Autor Niko Tinbergen
en Limba Engleză Paperback – 30 oct 1984
Enthusiastic and informal accounts of the exciting discoveries and fascinating observations made by naturalists in the study of the behavior of animals in their natural surroundings.
Curious Naturalists is one of the most beloved and enduring works in the literature of natural history and animal behavior. Written by Nikolaas "Niko" Tinbergen—the Dutch-born ethologist who shared the 1973 Nobel Prize in Physiology or Medicine with Konrad Lorenz and Karl von Frisch for their foundational work in establishing the science of ethology—the book offers enthusiastic and informal accounts of the exciting discoveries and fascinating observations made by naturalists in the study of the behavior of animals in their natural surroundings.
First published in 1958, the book distills approximately 25 years of Tinbergen's fieldwork and biological exploration into vivid, accessible narratives written for a broad general audience. Tinbergen thought of himself above all as a “curious naturalist”—someone dedicated to watching and wondering about the natural world—and that spirit of patient, joyful inquiry permeates every page. The writing is notably free of technical jargon, making the science accessible to non-specialists while losing none of its intellectual depth.

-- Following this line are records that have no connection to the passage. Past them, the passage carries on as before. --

import Literature.Analysis.FluidPDE.FluidComputer.ThresholdLevelTableL
import HarnessLib

/-!
# Kernel run of the re-cut level-table checker, chunks 28 … 31 (steps 700 … 799) (bp3 gen 13)

HONEST FRAMING: low prior, high value-of-information experiment on Tao's machine paradigm; NOT a
claim that NS blows up.

Four kernel evaluations (`decide +kernel`; no `native_decide`, no extra axioms) of the checker
`runSteps` (`ThresholdLevelCheck.lean`) on 25 steps of `ThresholdLevelTableL.stepsT` at a time, from
the entry box `Bc i` towards the next chunk's first level, returning the entry box `Bc (i+1)`
(≈ 30 s of kernel time per chunk; same scheme as `ThresholdLevelTableRun0 … 7`).
-/

namespace Literature.Analysis.FluidPDE.FluidComputer

namespace ThresholdLevelTableL

open ThresholdLevelTable (GIt RbIt)

set_option maxHeartbeats 10000000 in
set_option maxRecDepth 200000 in
/-- Chunk 28 of the re-cut table run (steps 700 … 724). [folklore] -/
theorem run28 : runSteps 60 12 3 GIt RbIt Bc28 chunk28 4319306013593774 = some Bc29 := by
  decide +kernel

set_option maxHeartbeats 10000000 in
set_option maxRecDepth 200000 in
/-- Chunk 29 of the re-cut table run (steps 725 … 749). [folklore] -/
theorem run29 : runSteps 60 12 3 GIt RbIt Bc29 chunk29 4890675910464709 = some Bc30 := by
  decide +kernel

set_option maxHeartbeats 10000000 in
set_option maxRecDepth 200000 in
/-- Chunk 30 of the re-cut table run (steps 750 … 774). [folklore] -/
theorem run30 : runSteps 60 12 3 GIt RbIt Bc30 chunk30 5537628217570725 = some Bc31 := by
  decide +kernel

set_option maxHeartbeats 10000000 in
set_option maxRecDepth 200000 in
/-- Chunk 31 of the re-cut table run (steps 775 … 799). [folklore] -/
theorem run31 : runSteps 60 12 3 GIt RbIt Bc31 chunk31 6270161187826846 = some Bc32 := by
  decide +kernel

end ThresholdLevelTableL

end Literature.Analysis.FluidPDE.FluidComputer
/-- **The seam zone** (see the module docstring). [cite: AbramsGayKirby2018, proof of Thm. 5] -/
theorem exists_seamZone [T2Space X] [IsManifold (𝓡 4) ∞ X] [CompactSpace X]
    {S : Fin 3 → Set X} {u v : X → ℝ} {ρ : X → X} {U O : Set X} {c : Fin 3 → ℕ → ℕ}
    (hT : TriNormalForm S 0 1 2 u v ρ U O c) {G : Fin 3 → X → ℝ}
    (hGs : ∀ j, ContMDiff (𝓡 4) 𝓘(ℝ, ℝ) ∞ (G j))
    (hG1 : ∀ j, ∀ p ∈ S j, p ∉ interior (S j) → G j p = 1)
    (hG2 : ∀ j, ∀ p ∈ interior (S j), G j p < 1)
    (hG3 : ∀ j, ∀ p ∈ S j, p ∉ interior (S j) → p ∉ (⋂ l, S l) →
      ¬ IsMCriticalPt (𝓡 4) (G j) p)
    (hhalf : ∀ j, ∀ p ∈ S j, p ∉ (⋂ l, S l) →
      ∃ D : HalfSliceChart (𝓡 4) (S j), p ∈ D.Θ.source ∧ ∀ q ∈ D.Θ.source, q ∉ ⋂ l, S l)
    {Ot : Set X} {rt : ℝ} {tp : X → ℝ → ℝ → X}
    (hTS : TubeStructure (S 0) (⋂ l, S l) u v ρ O Ot rt tp) {r₀ : ℝ} (hr₀ : 0 < r₀)
    (hrt : 20 * r₀ ≤ rt)
    (hunit : ∀ j, ∀ x ∈ tubeSet Ot u v (20 * r₀), G j x = unitForm j (u x) (v x))
    (m : Fin 3) {Um : Set X} (hUmo : IsOpen Um)
    (hUm : ∀ x ∈ S (refIdx m) ∩ S (normIdx m), x ∉ tubeSet Ot u v (9 * r₀) → x ∈ Um) :
    ∃ (N : Set X) (η : ℝ), IsOpen N ∧ 0 < η ∧
      (∀ x ∈ S (refIdx m) ∩ S (normIdx m), x ∉ tubeSet Ot u v (2 * r₀) → x ∈ N) ∧
      (∀ x ∈ tubeSet Ot u v (10 * r₀),
        x ∈ N ↔ r₀ < pCo m (u x) (v x) ∧ |qCo m (u x) (v x)| < r₀ / 2) ∧
      N ⊆ tubeSet Ot u v (10 * r₀) ∪ Um ∧
      (∀ x ∈ N, ¬ IsMCriticalPt (𝓡 4) (G (refIdx m)) x) ∧
      (∀ x ∈ N, ¬ IsMCriticalPt (𝓡 4) (G (normIdx m)) x) ∧
      (∀ x ∈ N, G (refIdx m) x = 1 ↔ x ∈ S (refIdx m) ∩ S (normIdx m)) ∧
      (∀ x ∈ N, x ∈ S (refIdx m) ↔ G (refIdx m) x ≤ 1) ∧
      (∀ x ∈ N, x ∈ S (normIdx m) ↔ 1 ≤ G (refIdx m) x) ∧
      (∀ x ∈ N, x ∈ closure (tubeSet Ot u v (10 * r₀)) →
        x ∈ Ot ∧ r₀ < pCo m (u x) (v x) ∧ |qCo m (u x) (v x)| < r₀ / 2) ∧
      (∀ x ∈ closure N, x ∉ N → x ∉ tubeSet Ot u v (10 * r₀) → G (refIdx m) x ≠ 1) ∧
      (∀ x ∈ closure N, x ∈ tubeSet Ot u v (10 * r₀) →
        r₀ ≤ pCo m (u x) (v x) ∧ |qCo m (u x) (v x)| ≤ r₀ / 2) ∧
      (∀ ψ : ℝ → ℝ, Differentiable ℝ ψ → (∀ t, 0 ≤ ψ t ∧ ψ t ≤ 1) →
        (∀ t, |t * deriv ψ t| ≤ η) → ∀ x ∈ N, x ∉ tubeSet Ot u v (10 * r₀) → ∀ f : X → ℝ,
          ContMDiff (𝓡 4) 𝓘(ℝ, ℝ) ∞ f →
          (f =ᶠ[𝓝 x] fun w => G (normIdx m) w + ψ (G (refIdx m) w - 1) *
            (1 - (G (refIdx m) w - 1) - G (normIdx m) w)) →
          ¬ IsMCriticalPt (𝓡 4) f x) := by
  classical
  -- ### notation and basic facts
  have hfr := hT.frame
  have hu : Continuous u := hfr.contMDiff_u.continuous
  have hv : Continuous v := hfr.contMDiff_v.continuous
  have hpc := continuous_pCo_comp m hu hv
  have hqc := continuous_qCo_comp m hu hv
  have hOtU : Ot ⊆ U := hTS.subset_O.trans hfr.O_subset_U
  have hρF : ∀ x ∈ Ot, ρ x ∈ ⋂ l, S l := fun x hx => hfr.ρ_mem x (hTS.subset_O hx)
  have hTo : ∀ s, IsOpen (tubeSet Ot u v s) := isOpen_tubeSet hTS hfr
  have hTmono : ∀ {a b : ℝ}, 0 ≤ a → a ≤ b → tubeSet Ot u v a ⊆ tubeSet Ot u v b :=
    fun ha hab => tubeSet_mono ha hab
  have hcl9 : closure (tubeSet Ot u v (9 * r₀)) ⊆ tubeSet Ot u v (10 * r₀) := fun x hx => by
    have h := closure_tubeSet_subset hTS hfr (s := 9 * r₀) (by linarith) (by linarith) hx
    exact ⟨h.1, by nlinarith [h.2]⟩
  have hcl10 : closure (tubeSet Ot u v (10 * r₀)) ⊆
      {x | x ∈ Ot ∧ u x ^ 2 + v x ^ 2 ≤ (10 * r₀) ^ 2} :=
    closure_tubeSet_subset hTS hfr (by linarith) (by linarith)
  have hCT20 : ∀ x ∈ Ot, u x ^ 2 + v x ^ 2 ≤ (10 * r₀) ^ 2 → x ∈ tubeSet Ot u v (20 * r₀) :=
    fun x hx h => ⟨hx, by nlinarith⟩
  have h10_20 : tubeSet Ot u v (10 * r₀) ⊆ tubeSet Ot u v (20 * r₀) := hTmono (by linarith) (by linarith)
  -- unit forms on `T(20 r₀)`
  have hσ20 : ∀ x ∈ tubeSet Ot u v (20 * r₀),
      G (refIdx m) x - 1 = -2 * pCo m (u x) (v x) * qCo m (u x) (v x) := fun x hx => by
    rw [hunit _ x hx]; exact unitForm_refIdx m (u x) (v x)
  have hGn20 : ∀ x ∈ tubeSet Ot u v (20 * r₀), G (normIdx m) x =
      1 + 2 * pCo m (u x) (v x) * qCo m (u x) (v x) - 2 * qCo m (u x) (v x) ^ 2 := fun x hx => by
    rw [hunit _ x hx]; exact unitForm_normIdx m (u x) (v x)
  -- the wedges
  have hseam : ∀ x ∈ Ot, x ∈ S (refIdx m) ∩ S (normIdx m) ↔
      qCo m (u x) (v x) = 0 ∧ 0 ≤ pCo m (u x) (v x) := fun x hx => mem_seam_iff hT m (hOtU hx)
  -- the compact seam piece `K = H_m ∖ T(9 r₀)` and the central surface
  have hFT : ∀ {s : ℝ}, 0 < s → (⋂ l, S l) ⊆ tubeSet Ot u v s := by
    intro s hs x hx
    obtain ⟨hu0, hv0⟩ := (hfr.memF_iff x (hfr.F_subset_U hx)).1 hx
    exact ⟨hTS.F_subset hx, by rw [hu0, hv0]; simpa using pow_pos hs 2⟩
  set K : Set X := (S (refIdx m) ∩ S (normIdx m)) ∩ (tubeSet Ot u v (9 * r₀))ᶜ with hK
  have hKc : IsCompact K :=
    (((hT.isCompact _).inter_right (hT.isCompact _).isClosed)).inter_right (hTo _).isClosed_compl
  -- ### the local analysis at the points of `K`
  have hloc : ∀ y : K, ∃ (V V' : Set X), IsOpen V ∧ IsOpen V' ∧ (y : X) ∈ V ∧ closure V ⊆ V' ∧
      ∃ η : ℝ, 0 < η ∧
      (∀ x ∈ V', ¬ IsMCriticalPt (𝓡 4) (G (refIdx m)) x) ∧
      (∀ x ∈ V', ¬ IsMCriticalPt (𝓡 4) (G (normIdx m)) x) ∧
      (∀ x ∈ V', G (refIdx m) x = 1 ↔ x ∈ S (refIdx m) ∩ S (normIdx m)) ∧
      (∀ x ∈ V', x ∈ S (refIdx m) ↔ G (refIdx m) x ≤ 1) ∧
      (∀ x ∈ V', x ∈ S (normIdx m) ↔ 1 ≤ G (refIdx m) x) ∧
      (∀ ψ : ℝ → ℝ, Differentiable ℝ ψ → (∀ t, 0 ≤ ψ t ∧ ψ t ≤ 1) →
        (∀ t, |t * deriv ψ t| ≤ η) → ∀ x ∈ V', ∀ f : X → ℝ, ContMDiff (𝓡 4) 𝓘(ℝ, ℝ) ∞ f →
          (f =ᶠ[𝓝 x] fun w => G (normIdx m) w + ψ (G (refIdx m) w - 1) *
            (1 - (G (refIdx m) w - 1) - G (normIdx m) w)) →
          ¬ IsMCriticalPt (𝓡 4) f x) := by
    rintro ⟨y, hyS, hy9⟩
    have hyF : y ∉ ⋂ l, S l := fun h => hy9 (hFT (by linarith) h)
    exact seamLocal hT.cover hT.isCompact hT.disjoint m (hGs _) (hGs _) (hG1 _) (hG2 _) (hG3 _)
      (hG1 _) (hG2 _) (hG3 _) (hhalf _) hyS hyF
  choose V V' hVo hV'o hyV hclV η hη hL5 hL5n hL6 hL7 hL8 hLM using hloc
  obtain ⟨t, ht⟩ := hKc.elim_finite_subcover V hVo (fun y hy => mem_iUnion.2 ⟨⟨y, hy⟩, hyV ⟨y, hy⟩⟩)
  obtain ⟨η₀, hη₀, hη₀le⟩ := exists_pos_le_of_finset t η (fun y _ => hη y)
  set Vfin : Set X := ⋃ y ∈ t, V y with hVfin
  set V'fin : Set X := ⋃ y ∈ t, V' y with hV'fin
  have hVfino : IsOpen Vfin := isOpen_biUnion fun y _ => hVo y
  have hKV : K ⊆ Vfin := ht
  have hclVfin : closure Vfin ⊆ V'fin := by
    have h1 : Vfin ⊆ ⋃ y ∈ t, closure (V y) := iUnion₂_mono fun y _ => subset_closure
    have h2 : IsClosed (⋃ y ∈ t, closure (V y)) :=
      t.finite_toSet.isClosed_biUnion fun y _ => isClosed_closure
    refine (h2.closure_subset_iff.2 h1).trans (iUnion₂_mono fun y _ => hclV y)
  have hVV' : Vfin ⊆ V'fin := subset_closure.trans hclVfin
  have hmemV' : ∀ x ∈ V'fin, ∃ y ∈ t, x ∈ V' y := fun x hx => by
    simpa only [hV'fin, mem_iUnion, exists_prop] using hx
  -- ### the zone
  set A : Set X := {x | x ∈ Ot ∧ r₀ < pCo m (u x) (v x) ∧ |qCo m (u x) (v x)| < r₀ / 2} ∪
    (closure (tubeSet Ot u v (10 * r₀)))ᶜ with hA
  set Box : Set X := {x | x ∈ tubeSet Ot u v (10 * r₀) ∧ r₀ < pCo m (u x) (v x) ∧
    |qCo m (u x) (v x)| < r₀ / 2} with hBox
  set Out : Set X := A ∩ Vfin ∩ Um ∩ (closure (tubeSet Ot u v (9 * r₀)))ᶜ with hOut
  set N : Set X := Box ∪ Out with hN
  have hboxo' : IsOpen {x : X | r₀ < pCo m (u x) (v x) ∧ |qCo m (u x) (v x)| < r₀ / 2} :=
    (isOpen_lt continuous_const hpc).inter (isOpen_lt (continuous_abs.comp hqc) continuous_const)
  have hAo : IsOpen A := by
    refine IsOpen.union ?_ isClosed_closure.isOpen_compl
    have : {x | x ∈ Ot ∧ r₀ < pCo m (u x) (v x) ∧ |qCo m (u x) (v x)| < r₀ / 2} =
        Ot ∩ {x : X | r₀ < pCo m (u x) (v x) ∧ |qCo m (u x) (v x)| < r₀ / 2} := rfl
    rw [this]; exact hTS.isOpen.inter hboxo'
  have hBoxo : IsOpen Box := by
    have : Box = tubeSet Ot u v (10 * r₀) ∩
        {x : X | r₀ < pCo m (u x) (v x) ∧ |qCo m (u x) (v x)| < r₀ / 2} := rfl
    rw [this]; exact (hTo _).inter hboxo'
  have hOuto : IsOpen Out := ((hAo.inter hVfino).inter hUmo).inter isClosed_closure.isOpen_compl
  have hNo : IsOpen N := hBoxo.union hOuto
  -- seam points off `T(10 r₀)` lie in `Out`
  have hback : ∀ x ∈ S (refIdx m) ∩ S (normIdx m), x ∉ tubeSet Ot u v (10 * r₀) → x ∈ Out := by
    intro x hxS hx10
    have hx9 : x ∉ tubeSet Ot u v (9 * r₀) := fun h => hx10 (hTmono (by linarith) (by linarith) h)
    have hxK : x ∈ K := ⟨hxS, hx9⟩
    refine ⟨⟨⟨?_, hKV hxK⟩, hUm x hxS hx9⟩, fun h => hx10 (hcl9 h)⟩
    by_cases hxOt : x ∈ Ot
    · left
      obtain ⟨hq0, hp0⟩ := (hseam x hxOt).1 hxS
      have h100 : (10 * r₀) ^ 2 ≤ u x ^ 2 + v x ^ 2 := by
        by_contra h; exact hx10 ⟨hxOt, not_le.1 h⟩
      have hle := normSq_le m (u x) (v x) hp0
      rw [hq0, abs_zero, add_zero] at hle
      refine ⟨hxOt, ?_, by rw [hq0, abs_zero]; linarith⟩
      nlinarith
    · right
      exact fun h => hxOt (hcl10 h).1
  -- ### the clauses
  have hP2 : ∀ x ∈ S (refIdx m) ∩ S (normIdx m), x ∉ tubeSet Ot u v (2 * r₀) → x ∈ N := by
    intro x hxS hx2
    by_cases hx10 : x ∈ tubeSet Ot u v (10 * r₀)
    · left
      obtain ⟨hq0, hp0⟩ := (hseam x hx10.1).1 hxS
      have h4 : (2 * r₀) ^ 2 ≤ u x ^ 2 + v x ^ 2 := by
        by_contra h; exact hx2 ⟨hx10.1, not_le.1 h⟩
      have hle := normSq_le m (u x) (v x) hp0
      rw [hq0, abs_zero, add_zero] at hle
      refine ⟨hx10, ?_, by rw [hq0, abs_zero]; linarith⟩
      nlinarith
    · exact Or.inr (hback x hxS hx10)
  have hP3 : ∀ x ∈ tubeSet Ot u v (10 * r₀),
      x ∈ N ↔ r₀ < pCo m (u x) (v x) ∧ |qCo m (u x) (v x)| < r₀ / 2 := by
    intro x hx10
    constructor
    · rintro (hb | ho)
      · exact hb.2
      · rcases ho.1.1.1 with h | h
        · exact h.2
        · exact absurd (subset_closure hx10) h
    · exact fun h => Or.inl ⟨hx10, h⟩
  have hP4 : N ⊆ tubeSet Ot u v (10 * r₀) ∪ Um := by
    rintro x (hb | ho)
    · exact Or.inl hb.1
    · exact Or.inr ho.1.2
  have hA1 : ∀ x ∈ N, x ∈ closure (tubeSet Ot u v (10 * r₀)) →
      x ∈ Ot ∧ r₀ < pCo m (u x) (v x) ∧ |qCo m (u x) (v x)| < r₀ / 2 := by
    rintro x (hb | ho) hcl
    · exact ⟨hb.1.1, hb.2⟩
    · rcases ho.1.1.1 with h | h
      · exact h
      · exact absurd hcl h
  -- facts on the box
  have hboxfacts : ∀ x ∈ Box, (¬ IsMCriticalPt (𝓡 4) (G (refIdx m)) x) ∧
      (¬ IsMCriticalPt (𝓡 4) (G (normIdx m)) x) ∧
      (G (refIdx m) x = 1 ↔ x ∈ S (refIdx m) ∩ S (normIdx m)) ∧
      (x ∈ S (refIdx m) ↔ G (refIdx m) x ≤ 1) ∧ (x ∈ S (normIdx m) ↔ 1 ≤ G (refIdx m) x) := by
    rintro x ⟨hx10, hp, hq⟩
    have hxOt : x ∈ Ot := hx10.1
    have hσ := hσ20 x (h10_20 hx10)
    have hp0 : 0 < pCo m (u x) (v x) := hr₀.trans hp
    have hq' := abs_lt.1 hq
    refine ⟨?_, ?_, ?_, ?_, ?_⟩
    · refine sigma_regular_tube hTS hρF m (hGs _) hxOt ?_ hp0.ne'
      filter_upwards [(hTo (20 * r₀)).mem_nhds (h10_20 hx10)] with y hy
      linarith [hσ20 y hy]
    · refine norm_regular_tube hTS hρF m (hGs _) hxOt ?_ (by linarith)
      filter_upwards [(hTo (20 * r₀)).mem_nhds (h10_20 hx10)] with y hy
      exact hGn20 y hy
    · rw [hseam x hxOt]
      constructor
      · intro h1
        have h0 : -2 * pCo m (u x) (v x) * qCo m (u x) (v x) = 0 := by rw [← hσ, h1]; ring
        refine ⟨?_, hp0.le⟩
        rcases mul_eq_zero.1 h0 with h | h
        · exact absurd h (by nlinarith)
        · exact h
      · rintro ⟨hq0, -⟩
        have : G (refIdx m) x - 1 = 0 := by rw [hσ, hq0]; ring
        linarith
    · rw [mem_ref_iff hT m (hOtU hxOt)]
      constructor
      · rintro ⟨-, hq0⟩; nlinarith [mul_nonneg hp0.le hq0]
      · intro h
        refine ⟨hp0.le, ?_⟩
        by_contra hneg
        have : 0 < -2 * pCo m (u x) (v x) * qCo m (u x) (v x) := by
          nlinarith [mul_neg_of_pos_of_neg hp0 (not_le.1 hneg)]
        linarith
    · rw [mem_norm_iff hT m (hOtU hxOt)]
      constructor
      · rintro ⟨hq0, -⟩; nlinarith [mul_nonpos_iff.2 (Or.inl ⟨hp0.le, hq0⟩)]
      · intro h
        have hq0 : qCo m (u x) (v x) ≤ 0 := by
          by_contra hpos
          have : -2 * pCo m (u x) (v x) * qCo m (u x) (v x) < 0 := by
            nlinarith [mul_pos hp0 (not_le.1 hpos)]
          linarith
        exact ⟨hq0, by linarith⟩
  have hOutV' : ∀ x ∈ Out, ∃ y ∈ t, x ∈ V' y := fun x hx => hmemV' x (hVV' hx.1.1.2)
  have hP5 : ∀ x ∈ N, ¬ IsMCriticalPt (𝓡 4) (G (refIdx m)) x := by
    rintro x (hb | ho)
    · exact (hboxfacts x hb).1
    · obtain ⟨y, -, hy⟩ := hOutV' x ho; exact hL5 y x hy
  have hP5n : ∀ x ∈ N, ¬ IsMCriticalPt (𝓡 4) (G (normIdx m)) x := by
    rintro x (hb | ho)
    · exact (hboxfacts x hb).2.1
    · obtain ⟨y, -, hy⟩ := hOutV' x ho; exact hL5n y x hy
  have hP6 : ∀ x ∈ N, G (refIdx m) x = 1 ↔ x ∈ S (refIdx m) ∩ S (normIdx m) := by
    rintro x (hb | ho)
    · exact (hboxfacts x hb).2.2.1
    · obtain ⟨y, -, hy⟩ := hOutV' x ho; exact hL6 y x hy
  have hP7 : ∀ x ∈ N, x ∈ S (refIdx m) ↔ G (refIdx m) x ≤ 1 := by
    rintro x (hb | ho)
    · exact (hboxfacts x hb).2.2.2.1
    · obtain ⟨y, -, hy⟩ := hOutV' x ho; exact hL7 y x hy
  have hP8 : ∀ x ∈ N, x ∈ S (normIdx m) ↔ 1 ≤ G (refIdx m) x := by
    rintro x (hb | ho)
    · exact (hboxfacts x hb).2.2.2.2
    · obtain ⟨y, -, hy⟩ := hOutV' x ho; exact hL8 y x hy
  -- the closure of the box
  have hclBox : closure Box ⊆ {x | x ∈ Ot ∧ u x ^ 2 + v x ^ 2 ≤ (10 * r₀) ^ 2 ∧
      r₀ ≤ pCo m (u x) (v x) ∧ |qCo m (u x) (v x)| ≤ r₀ / 2} := by
    have h1 : Box ⊆ closure (tubeSet Ot u v (10 * r₀)) ∩
        {x | r₀ ≤ pCo m (u x) (v x) ∧ |qCo m (u x) (v x)| ≤ r₀ / 2} :=
      fun x hx => ⟨subset_closure hx.1, hx.2.1.le, hx.2.2.le⟩
    have h2 : IsClosed (closure (tubeSet Ot u v (10 * r₀)) ∩
        {x | r₀ ≤ pCo m (u x) (v x) ∧ |qCo m (u x) (v x)| ≤ r₀ / 2}) :=
      isClosed_closure.inter ((isClosed_le continuous_const hpc).inter
        (isClosed_le (continuous_abs.comp hqc) continuous_const))
    intro x hx
    obtain ⟨hc, hp, hq⟩ := h2.closure_subset_iff.2 h1 hx
    exact ⟨(hcl10 hc).1, (hcl10 hc).2, hp, hq⟩
  have hA3 : ∀ x ∈ closure N, x ∈ tubeSet Ot u v (10 * r₀) →
      r₀ ≤ pCo m (u x) (v x) ∧ |qCo m (u x) (v x)| ≤ r₀ / 2 := by
    intro x hx hx10
    have h1 : x ∈ closure (N ∩ tubeSet Ot u v (10 * r₀)) := (hTo _).closure_inter ⟨hx, hx10⟩
    have h2 : N ∩ tubeSet Ot u v (10 * r₀) ⊆ Box := fun y hy => ⟨hy.2, (hP3 y hy.2).1 hy.1⟩
    have h3 := hclBox (closure_mono h2 h1)
    exact ⟨h3.2.2.1, h3.2.2.2⟩
  have hA2 : ∀ x ∈ closure N, x ∉ N → x ∉ tubeSet Ot u v (10 * r₀) → G (refIdx m) x ≠ 1 := by
    intro x hxcl hxN hx10 h1
    rw [hN, closure_union] at hxcl
    apply hxN
    rcases hxcl with hb | ho
    · -- frontier points of the box off `T(10 r₀)` with `σ = 0` are seam points, hence in `Out`
      obtain ⟨hxOt, hsq, hp, -⟩ := hclBox hb
      have hσ := hσ20 x (hCT20 x hxOt hsq)
      rw [h1, sub_self] at hσ
      have hq0 : qCo m (u x) (v x) = 0 := by
        rcases mul_eq_zero.1 hσ.symm with h | h
        · exact absurd h (by nlinarith)
        · exact h
      exact Or.inr (hback x ((hseam x hxOt).2 ⟨hq0, by linarith⟩) hx10)
    · have hxV' : x ∈ V'fin := hclVfin (closure_mono (fun y hy => hy.1.1.2) ho)
      obtain ⟨y, -, hy⟩ := hmemV' x hxV'
      exact Or.inr (hback x ((hL6 y x hy).1 h1) hx10)
  refine ⟨N, η₀, hNo, hη₀, hP2, hP3, hP4, hP5, hP5n, hP6, hP7, hP8, hA1, hA2, hA3, ?_⟩
  -- ### the uniform no-critical-point estimate off `T(10 r₀)`
  intro ψ hψd hψ01 hψη x hxN hx10 f hf hfeq
  have hxOut : x ∈ Out := by
    rcases hxN with hb | ho
    · exact absurd hb.1 hx10
    · exact ho
  obtain ⟨y, hyt, hy⟩ := hOutV' x hxOut
  exact hLM y ψ hψd hψ01 (fun s => (hψη s).trans (hη₀le y hyt)) x hy f hf hfeq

The book draws on Tinbergen's own landmark field studies, including his celebrated investigations into the behavior of digger wasps and their remarkable ability to navigate back to their burrows using visual landmarks, experiments that became classics in the study of animal learning and spatial orientation. He also recounts studies of herring gulls, three-spined sticklebacks, grayling butterflies, and other animals, weaving together descriptions of the field conditions, the questions asked, and the ingenious experiments devised to answer them. The accounts span fieldwork conducted in the Netherlands, on the English coast, and in other locations across Europe, capturing both the excitement of discovery and the painstaking methodology behind it.
Throughout, Tinbergen conveys his deep conviction that careful, patient observation of animals in their natural environments, rather than only in the laboratory, is essential to truly understanding behavior. In doing so, the book serves both as a compelling introduction to ethology and as a passionate defense of naturalistic study as a scientific method.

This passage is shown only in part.